▶ [GIVEN RECORDS]
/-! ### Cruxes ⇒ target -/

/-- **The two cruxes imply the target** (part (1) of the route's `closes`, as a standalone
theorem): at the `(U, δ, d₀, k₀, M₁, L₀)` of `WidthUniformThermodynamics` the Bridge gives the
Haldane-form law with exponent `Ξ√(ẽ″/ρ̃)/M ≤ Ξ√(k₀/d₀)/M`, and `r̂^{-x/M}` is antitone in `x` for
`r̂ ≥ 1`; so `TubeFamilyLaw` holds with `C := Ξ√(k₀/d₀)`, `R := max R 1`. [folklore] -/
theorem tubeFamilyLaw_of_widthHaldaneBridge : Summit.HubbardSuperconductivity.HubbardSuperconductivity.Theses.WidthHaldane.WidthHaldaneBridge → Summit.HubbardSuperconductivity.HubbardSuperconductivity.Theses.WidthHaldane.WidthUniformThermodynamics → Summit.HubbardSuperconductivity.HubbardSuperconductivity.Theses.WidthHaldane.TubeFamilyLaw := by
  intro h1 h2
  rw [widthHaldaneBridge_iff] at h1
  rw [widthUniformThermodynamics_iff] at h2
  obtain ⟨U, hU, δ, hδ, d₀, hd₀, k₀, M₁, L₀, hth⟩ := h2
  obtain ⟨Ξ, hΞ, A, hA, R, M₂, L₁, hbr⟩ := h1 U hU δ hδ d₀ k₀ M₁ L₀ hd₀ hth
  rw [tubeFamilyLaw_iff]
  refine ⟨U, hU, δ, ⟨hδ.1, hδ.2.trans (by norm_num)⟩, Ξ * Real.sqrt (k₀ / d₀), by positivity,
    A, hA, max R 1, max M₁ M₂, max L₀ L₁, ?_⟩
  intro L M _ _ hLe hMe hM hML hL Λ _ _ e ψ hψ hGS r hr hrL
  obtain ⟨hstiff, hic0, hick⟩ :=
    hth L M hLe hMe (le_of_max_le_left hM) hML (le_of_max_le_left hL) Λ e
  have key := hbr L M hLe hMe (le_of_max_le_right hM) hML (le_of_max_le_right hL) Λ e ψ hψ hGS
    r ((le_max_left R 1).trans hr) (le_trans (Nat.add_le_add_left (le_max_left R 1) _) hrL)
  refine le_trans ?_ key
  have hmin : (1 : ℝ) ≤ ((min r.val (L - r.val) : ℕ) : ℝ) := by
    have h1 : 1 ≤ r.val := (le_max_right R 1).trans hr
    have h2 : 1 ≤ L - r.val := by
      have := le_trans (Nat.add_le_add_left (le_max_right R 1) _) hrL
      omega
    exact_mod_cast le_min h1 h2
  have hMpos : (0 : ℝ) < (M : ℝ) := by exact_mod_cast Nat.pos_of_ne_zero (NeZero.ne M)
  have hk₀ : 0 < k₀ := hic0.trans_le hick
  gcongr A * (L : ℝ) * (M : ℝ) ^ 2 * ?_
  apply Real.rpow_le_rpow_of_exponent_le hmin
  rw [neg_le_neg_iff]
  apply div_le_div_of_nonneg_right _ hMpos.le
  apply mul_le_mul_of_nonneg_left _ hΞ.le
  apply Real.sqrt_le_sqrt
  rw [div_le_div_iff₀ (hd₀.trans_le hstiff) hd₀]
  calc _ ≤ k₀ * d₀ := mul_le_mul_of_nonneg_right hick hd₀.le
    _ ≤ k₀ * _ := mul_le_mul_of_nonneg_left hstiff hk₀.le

▶ [EXERCISE PROMPT] Look through the data above and return each line where the string "intro" occurs.

▶ [TASK ANSWER]
  intro h1 h2
  intro L M _ _ hLe hMe hM hML hL Λ _ _ e ψ hψ hGS r hr hrL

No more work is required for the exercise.